As a broker, Teal helped Michael Roth grow the company with land acquisitions and expansions of existing stores.
“We would go out together and drive around on the weekend and we would go looking for prospective sites,” Teal said.
The produce section at Roth's Fresh Markets on Wallace Road Northwest in Salem (Ardeshir Tabrizian/Salem Reporter)
Teal said Michael Roth helped secure a job at the Vista store, located at 3045 Commercial St. S.E., for his 16-year-old daughter in the late 1990s. She started doing entry-level work, but later moved to the store’s produce department.
The lessons she learned stuck with her when she later worked at a Safeway in south Salem.
“One day she grabbed a box and walked out through the produce area and she started pulling fruit and vegetables,” Teal said. A manager walked over and asked what she was doing, and she explained she was culling produce in poor condition.
“The guy said, ‘Don’t do that - roll them over.’ She told me, ‘If I had done that at Roth’s, they would have fired me on the spot,’” Teal said.
The stores provided a first job for many Salem residents over the years. Orville Roth was known for an obsessive focus on customer service, training employees to make eye contact and greet customers when walking past them and load groceries into the customer’s car.
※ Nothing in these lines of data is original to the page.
import Mathlib

/-!
# K-C3 §H2L piece K2b, brick 2 (W4.4b): residue separation modulo 3

[OURS · L1 w44b] The key injectivity mechanism for the normalisation `k⟦z,t⟧/(z³+t⁴) → k⟦s⟧` (`t ↦ s³`, `z ↦ -s⁴`):
if `a(s³) - s⁴·b(s³) + s⁸·c(s³) = 0` in `k⟦s⟧` then `a = b = c = 0`, because the three summands are supported on
exponents `≡ 0, 1, 2 (mod 3)` respectively.  Pure power-series bookkeeping (Mathlib `PowerSeries.expand`).
NOT a statement of the manuscript under review.
-/

set_option linter.dupNamespace false

noncomputable section

open PowerSeries

namespace Summit.ResolutionOfSingularities.ResolutionOfSingularities.Theorems.HomologicalConductor.Cusp34

universe u

variable {R : Type u} [CommRing R]

/-- Coefficients of `s^e · φ(s³)`: zero unless `e ≤ m` and `3 ∣ m - e`, in which case it is the `(m-e)/3`-th
coefficient of `φ`. [OURS] -/
theorem coeff_X_pow_mul_expand_three (φ : PowerSeries R) (e m : ℕ) :
    coeff m (X ^ e * expand 3 (by norm_num) φ) =
      if e ≤ m ∧ 3 ∣ (m - e) then coeff ((m - e) / 3) φ else 0 := by
  rw [coeff_X_pow_mul', coeff_expand]
  by_cases h1 : e ≤ m
  · by_cases h2 : 3 ∣ (m - e)
    · simp [h1, h2]
    · simp [h1, h2]
  · simp [h1]

/-- **Residue separation.** If `a(s³) - s⁴·b(s³) + s⁸·c(s³) = 0` then `a = 0`, `b = 0` and `c = 0`. [OURS] -/
theorem expand_three_separation (a b c : PowerSeries R)
    (h : expand 3 (by norm_num) a - X ^ 4 * expand 3 (by norm_num) b + X ^ 8 * expand 3 (by norm_num) c = 0) :
    a = 0 ∧ b = 0 ∧ c = 0 := by
  have key : ∀ m : ℕ, coeff m (expand 3 (by norm_num) a) - coeff m (X ^ 4 * expand 3 (by norm_num) b)
      + coeff m (X ^ 8 * expand 3 (by norm_num) c) = 0 := by
    intro m
    have := congrArg (coeff m) h
    simpa [map_add, map_sub] using this
  refine ⟨?_, ?_, ?_⟩
  · ext n
    have hm := key (3 * n)
    rw [coeff_expand_mul, coeff_X_pow_mul_expand_three, coeff_X_pow_mul_expand_three] at hm
    have h4 : ¬ (4 ≤ 3 * n ∧ 3 ∣ (3 * n - 4)) := by
      rintro ⟨h41, h42⟩; omega
    have h8 : ¬ (8 ≤ 3 * n ∧ 3 ∣ (3 * n - 8)) := by
      rintro ⟨h81, h82⟩; omega
    simp only [h4, h8, if_false, sub_zero, add_zero] at hm
    simpa using hm
  · ext n
    have hm := key (3 * n + 4)
    rw [coeff_expand_of_not_dvd 3 (by norm_num) a (by omega), coeff_X_pow_mul_expand_three,
      coeff_X_pow_mul_expand_three] at hm
    have h4 : (4 ≤ 3 * n + 4 ∧ 3 ∣ (3 * n + 4 - 4)) := ⟨by omega, ⟨n, by omega⟩⟩
    have h8 : ¬ (8 ≤ 3 * n + 4 ∧ 3 ∣ (3 * n + 4 - 8)) := by
      rintro ⟨h81, h82⟩; omega
    simp only [h4, h8, if_true, if_false, add_zero, zero_sub, neg_eq_zero, and_self] at hm
    have : (3 * n + 4 - 4) / 3 = n := by omega
    rw [this] at hm
    simpa using hm
  · ext n
    have hm := key (3 * n + 8)
    rw [coeff_expand_of_not_dvd 3 (by norm_num) a (by omega), coeff_X_pow_mul_expand_three,
      coeff_X_pow_mul_expand_three] at hm
    have h4 : ¬ (4 ≤ 3 * n + 8 ∧ 3 ∣ (3 * n + 8 - 4)) := by
      rintro ⟨h41, h42⟩; omega
    have h8 : (8 ≤ 3 * n + 8 ∧ 3 ∣ (3 * n + 8 - 8)) := ⟨by omega, ⟨n, by omega⟩⟩
    simp only [h4, h8, if_true, if_false, zero_add, sub_zero, and_self] at hm
    have : (3 * n + 8 - 8) / 3 = n := by omega
    rw [this] at hm
    simpa using hm

end Summit.ResolutionOfSingularities.ResolutionOfSingularities.Theorems.HomologicalConductor.Cusp34

end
“It was the best first job a kid could have. I'm in my 50's now and still abide by the customer service skills he taught us,” said Lisa Lewis, a Salem resident who worked as a courtesy clerk in the late 1980s.
Tom Hoffert, CEO of the Salem Area Chamber of Commerce, was among the Salem teenagers who worked their first “real job” at Roth’s.
He was hired as a high schooler in April 1990 and worked there for seven years through college, first as a bagger, then on the night crew and as a checker and backroom assistant.
Hoffert recalled another Orville Roth rule that the boss also followed - always pick up two pieces of litter every time you walk back inside from the store parking lot. With hundreds of grocery orders walked out each day, the collective effort kept the store and its surroundings tidy.
“Roth’s was the original CTEC before CTEC,” Hoffert said, referring to the Career Technical Education Center that helps local high school students prepare for in-demand jobs.
In a news release, Michael Roth said he would mark his retirement with a $1 million donation split between three local organizations: the Salem Foundation, which supports a variety of local nonprofits, Silverton Area Community Aid and the Oregon Garden.
“Giving back to the community has always been a priority for the Roth family,” he said in a statement. “Like Roth’s, every company in the Pattison Food Group shares a culture that values philanthropy and being an active member of every community served – which was something that was very important to me. I know for sure that the team at Roth’s Fresh Markets is in great hands with the Pattison Food Group.”
Roth’s employs hundreds of people in the Salem area. About 60, primarily meat department workers, are represented by United Food and Commercial Workers Local 555, a grocery and retail workers union.
Miles Eshaia, union spokesperson, said the sale won’t change the three-year contract currently in effect for their employees.
“We don’t know how the new owners are going to act,” Eshaia said, “but it’s kind of like Roth’s still exists, in a sense, it’s just owned by a different parent company.”
Hoffert said he spoke with Michael Roth on Wednesday.
As the founder’s son mulled his retirement, Hoffert said he had no shortage of suitors interested in buying the Roth’s brand. Some were interested because of the company’s landholdings, or wanted to absorb Roth’s into their own chains.
Hoffert said Michael Roth selected Pattison because he wanted to keep the Roth’s brand alive.
“Michael spent an incredible time with his team making sure those purchasing the company would be firmly committed” to keeping the company in Salem and retaining local employees, Hoffert said.
Hoffert called the choice to sell to a company that would keep jobs in Salem “an incredible service that (Michael) has done.”
Reporter Ardeshir Tabrizian contributed reporting.